Centuries later, the world may look different, but the instinct to create freely, without the baggage of identity, remains. Banksy. Satoshi Nakamoto. And now, 0xDesigner. A pseudonym not to obscure, but to reveal what matters most: the work.
As someone still learning to quiet the impulse of being seen and affirmed, the decision to be pseudonymous is one I find equal parts unnerving and courageous. In fact, creating without credit runs counter to everything I have spent years trying to unlearn. And yet for 0xDesigner, moving between physical and virtual worlds came naturally. Born into a first-generation immigrant family, he describes his early life as distinct and divided. “My life has always been very compartmentalized,” he says. “There was one way of being in the house, and a different way of being in school.”
Growing up in small schools, identity to 0xDesigner was more of a fluid state than one fixed in fact — a way to move through spaces, not belong to them. “Being in these tiny communities where I had to get along with people I didn’t have much in common with meant I never had a strong sense of belonging,” he explains. “It was almost like a social survival mechanism.”
Still, growing up in the ’90s meant 0xDesigner experienced the early internet as a space of exploration and connection through message boards, dial-up modems, and a new kind of digital freedom. While those formative years may have sparked a comfort with being online, the desire to create came much later.
As a college student double-majoring in economics and psychology, 0xDesigner became fascinated with what makes people tick, from the rational incentives of markets to the messy irrationality of human behavior. “It felt like I was covering all angles,” he says. “Economics taught me how people should behave. Psychology showed me what they actually do.” That tension, the one that sits between systems and emotions, would later go on to shape his entire approach to design.
His first job out of school, however, offered little room for nuance. He spent his days buried in spreadsheets, where the work was intellectually stimulating, but the culture felt like a mismatch. “Here I was, in my 20s, stuck in a cubicle, getting made fun of for drinking $5 coffee and wearing skinny jeans,” he laughs.
It didn’t take long before the corporate grind wore thin. Within a year, 0xDesigner resigned with nothing lined up. “I was reading startup blogs every day and became completely captivated by the energy of it all,” he tells me. With a few thousand dollars saved, which seemed like a fortune at the time, he enrolled in a then-nascent design program. It wasn’t code he was after. “I knew I wanted to work in tech,” he says, “but I didn’t want to be an engineer.” What drew him in was something more primal: the messy, emotional, and deeply human ways people interact with technology.
The experience clarified where 0xDesigner wanted to focus. “We were just making websites at first,” he says. “That was all about designing to persuade, and building desire before the login screen.” What really drew him in was what came after: the moment when design stops selling value and starts helping people experience it.

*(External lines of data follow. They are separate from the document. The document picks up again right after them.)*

import Mathlib
import Summits.ResolutionOfSingularities.ResolutionOfSingularities.Theorems.WildQuotientsWildQuotientResolutionTameQuotientCharts
import Summits.ResolutionOfSingularities.ResolutionOfSingularities.Theorems.FrobeniusLadderFRationalResolutionDiagonalizableQuotientPerfect

/-!
# Peeling frame: Bergh–Rydh (diagonalizable) resolves the glued quotient `X/G` from per-PIECE graded chart data

(crux stmt-ResolutionOfSingularities-15640 `WildQuotients.WildQuotientResolution`, S1 = stmt-…-17941; ℤ9
SPECIMEN brick Z6 (frame twin) of res-L1-w45c-idea-2's `cardP_g12/Z9-SPECIMEN.md` §4, variant V-BR;
res-L1-w45c-plan-1 GO 2026-08-27T16:29:20Z «Z6 frame twin + final = stub-1». The twin of
`TameQuotient.hasResolution_glued_of_berghRydh` (p? `…TameQuotientCharts`) for the DIAGONALIZABLE named
fact `BerghRydh2019_diagonalizableQuotientResolution`, WITHOUT regularity of `X` (the weighted blow-up
`V = Bl_{I₂₈} 𝔸ⁿ` is not regular) and with the chart data supplied per stable affine PIECE of a chosen
covering family (the K–L / twisted bricks Z4a/Z4T/Z4b), not for every stable affine open.
[OURS · L1 W4.5c] — generic scheme plumbing copied from `TameQuotient.exists_tame_chart`; NOT a statement
of any manuscript. CONDITIONAL on the named fact (hypothesis `hBR`). Prover res-L1-w45c-stub-1.)

* `exists_gluedι_pieceMk_eq` — for a family of stable affine pieces `Pc i` covering `X`, every point of
  `X/G` is `gluedι (Pc i) (pieceMk (Pc i) x)` for some `i`, `x ∈ Pc i` (`ActionOver.gluedMk_surjective`).
* `hasResolution_glued_of_pieceGradedCharts_of_berghRydh` — **Z6 frame**: `Y` affine over a perfect `k`;
  if for every piece `Pc i` the ring of invariants `Γ(Pc i)^G = (ρ|_{Pc i}).invariants.ring ⊤` is, compatibly
  with `k`, the degree-`0` part `𝒮 0` of a finite-type REGULAR `k`-algebra `S` graded by a finite abelian
  group, then `X/G` has a resolution of singularities (the chart `Spec (𝒮 0) ≅ Spec Γ(Pc i)^G ↪ (Pc i)/G ↪ X/G`
  is an open immersion, hence étale; regular of finite type over perfect is smooth,
  `FRationalResolution.diagonalizableQuotientResolution_of_perfectField`).
-/

-- single-problem summit: the doubled namespace component `ResolutionOfSingularities` is forced
set_option linter.dupNamespace false

noncomputable section

universe u

open CategoryTheory Limits AlgebraicGeometry TopologicalSpace
open Literature.AlgebraicGeometry.Resolution Literature.AlgebraicGeometry.RelativeSpec

namespace Summit.ResolutionOfSingularities.ResolutionOfSingularities.Theorems.WildQuotientResolution.PeelingFrame

/-- **Points of `X/G` come from a chosen covering family of pieces.** [folklore] -/
theorem exists_gluedι_pieceMk_eq {X Y : Scheme.{0}} {r : X ⟶ Y} {G : Type} [Group G] [Finite G]
    (ρ : ActionOver r G) [Y.IsSeparated] [IsSeparated r]
    (hcov : ∀ x : X, ∃ O : ρ.StableAffineOpens, x ∈ O.1)
    {ι : Type*} (Pc : ι → ρ.StableAffineOpens) (hPc : ∀ x : X, ∃ i, x ∈ (Pc i).1) (z : ρ.glued) :
    ∃ (i : ι) (x : ↥(Pc i).1), ρ.gluedι (Pc i) (ρ.pieceMk (Pc i) x) = z := by
  obtain ⟨x, rfl⟩ := ρ.gluedMk_surjective hcov z
  obtain ⟨i, hx⟩ := hPc x
  exact ⟨i, ⟨x, hx⟩, (ρ.gluedMk_apply hcov (Pc i) ⟨x, hx⟩).symm⟩

/-- **Z6 frame — Bergh–Rydh (diagonalizable) resolves `X/G` from per-piece graded chart data.** Let a
finite group `G` act (`ρ`) on `X` over an AFFINE base `Y` (`r : X → Y` separated, quasi-compact), with
`k`-structure `f : Y → Spec k`, `k` perfect; let `Pc i` be stable affine pieces covering `X`, and suppose
`X/G = ρ.glued` is integral and `X/G → Y → Spec k` separated, quasi-compact, locally of finite type. If
for every `i` there are a finite abelian group `A`, a finite-type REGULAR `k`-algebra `S` graded by `A`
(`𝒮`), and a ring isomorphism `e : 𝒮 0 ≃ Γ(Pc i)^G := (ρ|_{Pc i}).invariants.ring ⊤` compatible with the
`k`-structures (`e (c • 1) = r♯ f♯ c`), then `X/G` has a resolution of singularities. CONDITIONAL on
`BerghRydh2019_diagonalizableQuotientResolution`. [OURS · L1 W4.5c]
[cite: BerghRydh2019, Thm 5 (arXiv:1905.00872, p. 4)] [cite: MumfordAV1970, §7 Thm. p. 66] -/
theorem hasResolution_glued_of_pieceGradedCharts_of_berghRydh
    (hBR : BerghRydh2019_diagonalizableQuotientResolution)
    {X Y : Scheme.{0}} {r : X ⟶ Y} {G : Type} [Group G] [Finite G]
    (ρ : ActionOver r G) [IsAffine Y] [IsSeparated r] [QuasiCompact r]
    (k : Type) [Field k] [PerfectField k] (f : Y ⟶ Spec (.of k))
    (hcov : ∀ x : X, ∃ O : ρ.StableAffineOpens, x ∈ O.1)
    [IsIntegral ρ.glued] [IsSeparated (ρ.gluedDesc r ρ.aut_comp ≫ f)]
    [LocallyOfFiniteType (ρ.gluedDesc r ρ.aut_comp ≫ f)] [QuasiCompact (ρ.gluedDesc r ρ.aut_comp ≫ f)]
    {ι : Type*} (Pc : ι → ρ.StableAffineOpens) (hPc : ∀ x : X, ∃ i, x ∈ (Pc i).1)
    (hchart : ∀ i, ∃ (A : Type) (_ : AddCommGroup A) (_ : Finite A) (_ : DecidableEq A)
      (S : Type) (_ : CommRing S) (_ : Algebra k S) (𝒮 : A → Submodule k S) (_ : GradedAlgebra 𝒮),
      Algebra.FiniteType k S ∧ IsRegularRing S ∧
      ∃ e : ↥(𝒮 0) ≃+* ↥((ρ.restrict (Pc i).1 (Pc i).2.1).invariants.ring ⊤),
        ∀ c : k, ((e (algebraMap k (𝒮 0) c) :
            ↥((ρ.restrict (Pc i).1 (Pc i).2.1).invariants.ring ⊤)) : Γ((Pc i).1, ((Pc i).1.ι ≫ r) ⁻¹ᵁ ⊤)) =
          ((Pc i).1.ι ≫ r).app ⊤ ((f.appLE ⊤ ⊤ le_top) ((Scheme.ΓSpecIso (.of k)).inv c))) :
    Scheme.HasResolution ρ.glued := by
  classical
  haveI : Y.IsSeparated := inferInstance
  refine FRationalResolution.diagonalizableQuotientResolution_of_perfectField hBR k ρ.glued
    (ρ.gluedDesc r ρ.aut_comp ≫ f) fun z => ?_
  obtain ⟨i, x, hz⟩ := exists_gluedι_pieceMk_eq ρ hcov Pc hPc z
  obtain ⟨A, _, _, _, S, _, _, 𝒮, _, hft, hreg, e, he⟩ := hchart i
  -- the piece, its restricted action, the top affine open of the affine base
  let O := Pc i
  let ρ' := ρ.restrict O.1 O.2.1
  let r' : (O.1 : Scheme.{0}) ⟶ Y := O.1.ι ≫ r
  let U : Y.affineOpens := ⟨⊤, isAffineOpen_top Y⟩
  let κ₀ : CommRingCat.of k ⟶ Γ(Y, U.1) :=
    (Scheme.ΓSpecIso (.of k)).inv ≫ f.appLE ⊤ U.1 le_top
  -- the chart `Spec (𝒮 0) ≅ Spec Γ(O)^G ↪ O/G ↪ X/G`
  let ε : CommRingCat.of (ρ'.invariants.ring U.1) ⟶ CommRingCat.of ↥(𝒮 0) :=
    CommRingCat.ofHom e.symm.toRingHom
  haveI : IsIso ε := (e.symm.toCommRingCatIso).isIso_hom
  let χ : Spec (.of (ρ'.invariants.ring U.1)) ⟶ ρ.glued :=
    ρ'.invariants.openCover.f U ≫ ρ.gluedι O
  have hχ0 : IsOpenImmersion (ρ'.invariants.openCover.f U ≫ ρ.gluedι O) := inferInstance
  have hχ : IsOpenImmersion χ := hχ0
  let φ : Spec (.of ↥(𝒮 0)) ⟶ ρ.glued := Spec.map ε ≫ χ
  have hφ : IsOpenImmersion φ := by dsimp only [φ]; infer_instance
  -- compatibility with the `k`-structures
  have h1 : ρ.gluedι O ≫ ρ.gluedDesc r ρ.aut_comp = ρ'.invariants.fromSpec :=
    ρ.gluedι_gluedDesc_base O
  have h2 : U.2.fromSpec ≫ f =
      Spec.map (f.appLE ⊤ U.1 le_top) ≫ Spec.map (Scheme.ΓSpecIso (.of k)).inv := by
    rw [← Scheme.isoSpec_Spec_inv, ← IsAffineOpen.fromSpec_top]
    exact (IsAffineOpen.SpecMap_appLE_fromSpec f (isAffineOpen_top _) U.2 le_top).symm
  have h2' : (Spec.map (ρ'.invariants.diagramMap.app (.op U.1)) ≫ U.2.fromSpec) ≫ f =
      Spec.map (κ₀ ≫ ρ'.invariants.diagramMap.app (.op U.1)) := by
    rw [Category.assoc, h2, ← Spec.map_comp, ← Spec.map_comp]
  have h3 : ρ'.invariants.openCover.f U ≫ ρ.gluedι O ≫ ρ.gluedDesc r ρ.aut_comp ≫ f =
      Spec.map (κ₀ ≫ ρ'.invariants.diagramMap.app (.op U.1)) := by
    rw [reassoc_of% h1, ρ'.invariants.ι_fromSpec_assoc U]
    exact h2'
  have h3' : χ ≫ ρ.gluedDesc r ρ.aut_comp ≫ f =
      Spec.map (κ₀ ≫ ρ'.invariants.diagramMap.app (.op U.1)) := h3
  -- the ring-level compatibility `ε ∘ (κ₀ ≫ diagramMap) = algebraMap k (𝒮 0)`
  have hε : (κ₀ ≫ ρ'.invariants.diagramMap.app (.op U.1)) ≫ ε =
      CommRingCat.ofHom (algebraMap k ↥(𝒮 0)) := by
    apply CommRingCat.hom_ext
    refine RingHom.ext fun c => ?_
    change e.symm ((ρ'.invariants.diagramMap.app (.op U.1)) (κ₀ c)) = algebraMap k _ c
    apply e.injective
    rw [e.apply_symm_apply]
    apply Subtype.ext
    rw [he c]
    rfl
  refine ⟨A, inferInstance, inferInstance, inferInstance, S, inferInstance, inferInstance, 𝒮,
    inferInstance, hft, hreg, φ, ?_, ?_, ?_⟩
  · haveI := hφ
    exact inferInstance
  · -- `z` is in the image
    have hmem : ρ.pieceMk O x ∈ ρ'.invariants.fromSpec ⁻¹ᵁ (U : Y.Opens) := by
      change _ ∈ (⊤ : (ρ.pieceQuot O).Opens)
      exact Opens.mem_top _
    rw [ρ'.invariants.fromSpec_preimage U] at hmem
    obtain ⟨p, hp⟩ := hmem
    obtain ⟨p', rfl⟩ := (Spec.map ε).homeomorph.surjective p
    refine ⟨p', ?_⟩
    rw [← hz, ← hp]
    rfl
  · -- the `k`-structures
    change (Spec.map ε ≫ χ) ≫ ρ.gluedDesc r ρ.aut_comp ≫ f = _
    rw [Category.assoc, h3']
    refine (Spec.map_comp _ _).symm.trans ?_
    exact congrArg (fun t => Spec.map t) hε

end Summit.ResolutionOfSingularities.ResolutionOfSingularities.Theorems.WildQuotientResolution.PeelingFrame

end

After selling his first agency, he launched another, this time focused entirely on product UX. With a background in psychology, 0xDesigner found himself naturally attuned to user friction, approaching it through the lens of mental models and cognitive load. “That was the work I was better at, and the work that excited me more,” he adds.
By 2021, 0xDesigner had checked every box, working with dream clients like Facebook, Google, and other Fortune 500s. But when the NFT boom hit, it upended everything. “All of a sudden, the thing I’d spent my entire adult life working toward seemed boring,” he says. “Worse, it felt like it was standing in the way of something far more exciting.”

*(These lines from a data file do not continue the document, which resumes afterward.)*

import Summits.AtomisticToContinuum.Crystallization.Theorems.ChargedEnergyGapRotationGauge
import HarnessLib

/-!
(SPLIT FOR THE 400-LINE CAP by the landing lane, hand-2 g31: this file = part 1 of 2; sequels `…ChargedEnergyGapRotationRepair` import it in a chain; same namespace, all FQNs unchanged.)
# `ChargedEnergyGap` — the ROTATION GAUGE (2/2): stability MODULO ROTATIONS, the re-typed pair (H𝄪ʳ)/(N𝄪ʳ), the gauged Dirichlet credit, the faceless twist
# (cell `decomp-a2c`, lens 3, generation 61, node «RotationGauge», part P-I(2/2); over part P-I(1/2) `…Theorems.ChargedEnergyGapRotationGauge`)

THE REPAIR (memo g61 §2).  `HarmStableModRot μ₀ P : ∀ β, IsGlobalCocycle P β → ∃ r₀ v, μ₀·Σ_y Dir_y(β − W_{r₀,v}) ≤ Σ_y quad_y(β)`: the cell's
quadratic energy controls the Dirichlet energy of the cocycle MINUS ITS BEST-FITTING INFINITESIMAL ROTATION (`rotField r₀ v` exhausts `so(3)`).
It is WEAKER than the contradictory `HarmStableWith μ₀ P` (`harmStableModRot_of_harmStableWith`, gauge `0`), passes the alarm's witness
(`harmStableModRot_test_rotField`: a rotation gauged by itself has zero Dirichlet energy), and means phonon stability on `Λ_P` plus elastic
stability with internal relaxation in the range-`2` Dirichlet currency — INSTRUMENTABLE (census ask STAB-61; memo g53 §2's «softest sector
`≈ 0.019`» was already this), TRUE-leaning for the relaxed Lennard-Jones references at the record `μ₀ = 1/100`.

THE RE-TYPED PAIR.  (H𝄪ʳ) `LocalSeamTransferBoundR` = (H𝄪) verbatim with `HarmStableModRot` for `HarmStableWith` — genuinely STRONGER than (H𝄪)
(`localSeamTransferBoundC_of_R`; not reachable by the alarm); (N𝄪ʳ) `LocalSeamReductionR := (H𝄪ʳ) → leaf` — WEAKER than (N𝄪)
(`localSeamReductionR_of_W`) and than the leaf, no longer equivalent to it; ★ glue `farLabelledFloorCoredBudgetW_of_localR` (modus ponens);
dials; ★★ record cones `chargedEnergyGap_of_localLedgerR` (every `W`, every `ϱ`) and `chargedEnergyGap_of_maxCoverLocalLedgerR_record`
(`ϱ = 160`; RECORD-DESIGNATE of generation 61, same dials `(μ₀, τ, λ, b₀, r_S, C_T, ϱχ, Cχ) = (1/100, 3/100, 1/2, 2/5, 3, 1/(3·10⁶), 80, 10⁻⁵)`),
and the consistency cone `chargedEnergyGap_of_localLedgerR_of_W` recovering GEN 56L.

THE CREDIT FORM (critic row 1104 (c2)(i)).  (H𝄪♯ʳ)(κ_D) `LocalSeamTransferCreditR`: the same lower bound PLUS `κ_D·creditL`, the instance-weighted
(`χ·w`) excision-aware range-`2` Dirichlet energy of the Volterra field MINUS A ROTATION GAUGE chosen per application (`∃ r₀ v`; an
un-gauged credit is refuted by a small rotation, on which `modelFarL = 0`).  STRONGER than (H𝄪ʳ) for `κ_D ≥ 0`, equal to it at `κ_D = 0`
(`localSeamTransferCreditR_zero_iff`), antitone in `κ_D`; the reduction (N𝄪♯ʳ)(κ_D) `LocalSeamCreditReductionR` is WEAKER than (N𝄪ʳ), monotone
in `κ_D`; glue; ★★ cone `chargedEnergyGap_of_maxCoverCreditLedgerR_record` at the record CREDIT DIAL `κ_D = λμ₀/4 = 1/800` (a quarter of the
certified coercivity is booked as credit, three quarters stay with the transfer: C11-29 and χCOST-56 keep margins `×1.6` / `×1.4`,
`record_credit_margins`; `λμ₀/2 = 1/400` would break χCOST's upper table value — census event C11-61/χCOST-61 decides the designate).

THE FACELESS TWIST (critic row 1104 (K-iv); §4, memo §3).  A log-twist column `u = 2s·r·ln(r/a)·e_φ`, `a ≤ r ≤ L`, strain `s = 0.9 %`, no charged
site anywhere.  Swing tolerance of one instance `2(τ − s) = 0.042` ⇒ radial ratio `10.3` per class, innermost servable radius `7.8` (plateau
`40` + zone `40` pinned by `ϱχ = 80`).  (α) `a ≥ 8`: classes + zones, allowances `≤ 0.58` (`L/a = 28`) / `≤ 3.7` (`L/a = 150`) per unit length,
booked credit `≥ 1.67` / `≥ 57` — SELF-PAID at `κ_D = 1/800` (`record_twist_alpha`).  (β) `a < 8`: the core `r < 7.8` is EXCISED (`256–384` priced
sites per unit length); payable from the column's own credit iff `L ≳ 100·√(10³·C_H)`: at the hole price `C_H = 10⁻³` (flat-boundary
cancellation by zero stress) for `L ≳ 100`, NOT for the thin column `L = 28` (`record_twist_beta_thin/_wide`): a METHOD GAP of `≤ 0.3–0.4` per
unit length of thin steep twist — its true excess `≈ 16` per unit length is booked at `0.2 %` by the `μ₀`-floor credit.  Levers (memo §3, asks
HOLE-61 / SMOOTH-61): the smooth-field modulus `μ₁ ≈ 0.3 ≫ μ₀` (a two-scale stability hypothesis would raise the credit `×30`), or direct booking
of clean sheared matter.  (γ) the Guard does not exclude the family (`record_twist_guard`).  BENDING: the gently bent thick slab of BEND-60 is
paid by the credit at the floor (`record_bend_thick`), so BEND-60 (a) is no longer load-bearing for `h ≥ 200`.

§3 `HarmStableModRot`, WEAKER-than-typed, witness defused, antitone; (H𝄪ʳ), (H𝄪ʳ) ⟹ (H𝄪), dials; (N𝄪ʳ), glue, WEAKER, dials; `dirichletSiteX`,
`creditL ≥ 0`, (H𝄪♯ʳ)(κ_D), ⟹ (H𝄪ʳ), antitone, `κ_D = 0` iff; (N𝄪♯ʳ)(κ_D), glue, WEAKER, monotone; record numerals; ★★ three record cones +
consistency.  §4 (K-iv) numerals (α)/(β)/(γ), bending.

TAGS.  REPAIR (pieces UNDECIDED→TRUE-leaning, INSTRUMENTABLE: STAB-61, C11-61/χCOST-61, HOLE-61, SMOOTH-61, POLY-61) · glue / dials / cones /
numerals PROVED · record-designate pair ((H𝄪ʳ), (N𝄪ʳ)) at `ϱ = 160`; alternative designate ((H𝄪♯ʳ), (N𝄪♯ʳ)) at `κ_D = 1/800`. -/

noncomputable section
open scoped Classical
open Literature.MathematicalPhysics.StatisticalMechanics
open Literature.Geometry.DiscreteGeometry
open Summit.AtomisticToContinuum.Crystallization.Theses.PricedLinkCensus
open Summit.AtomisticToContinuum.Crystallization.Theorems.ChargedEnergyGapNegative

It wasn’t that 0xDesigner hadn’t heard of crypto. A friend from design bootcamp had been an early Bitcoin adopter, and he’d read American Kingpin, the story of the Silk Road and its cryptocurrency-fueled rise and fall. He even had Bitcoin of his own, safely stored in a hardware wallet since 2016. But nothing in the five years since had truly grabbed him, not until NFTs.
“Bitcoin made a ton of sense to me,” he says. “But what came after was DeFi, and while I understood the value, it wasn’t something I actively wanted to participate in.” NFTs, though, were different. “They were at the opposite end of the spectrum and the first thing that really resonated with me,” he continues. “It was crypto’s first consumer moment.”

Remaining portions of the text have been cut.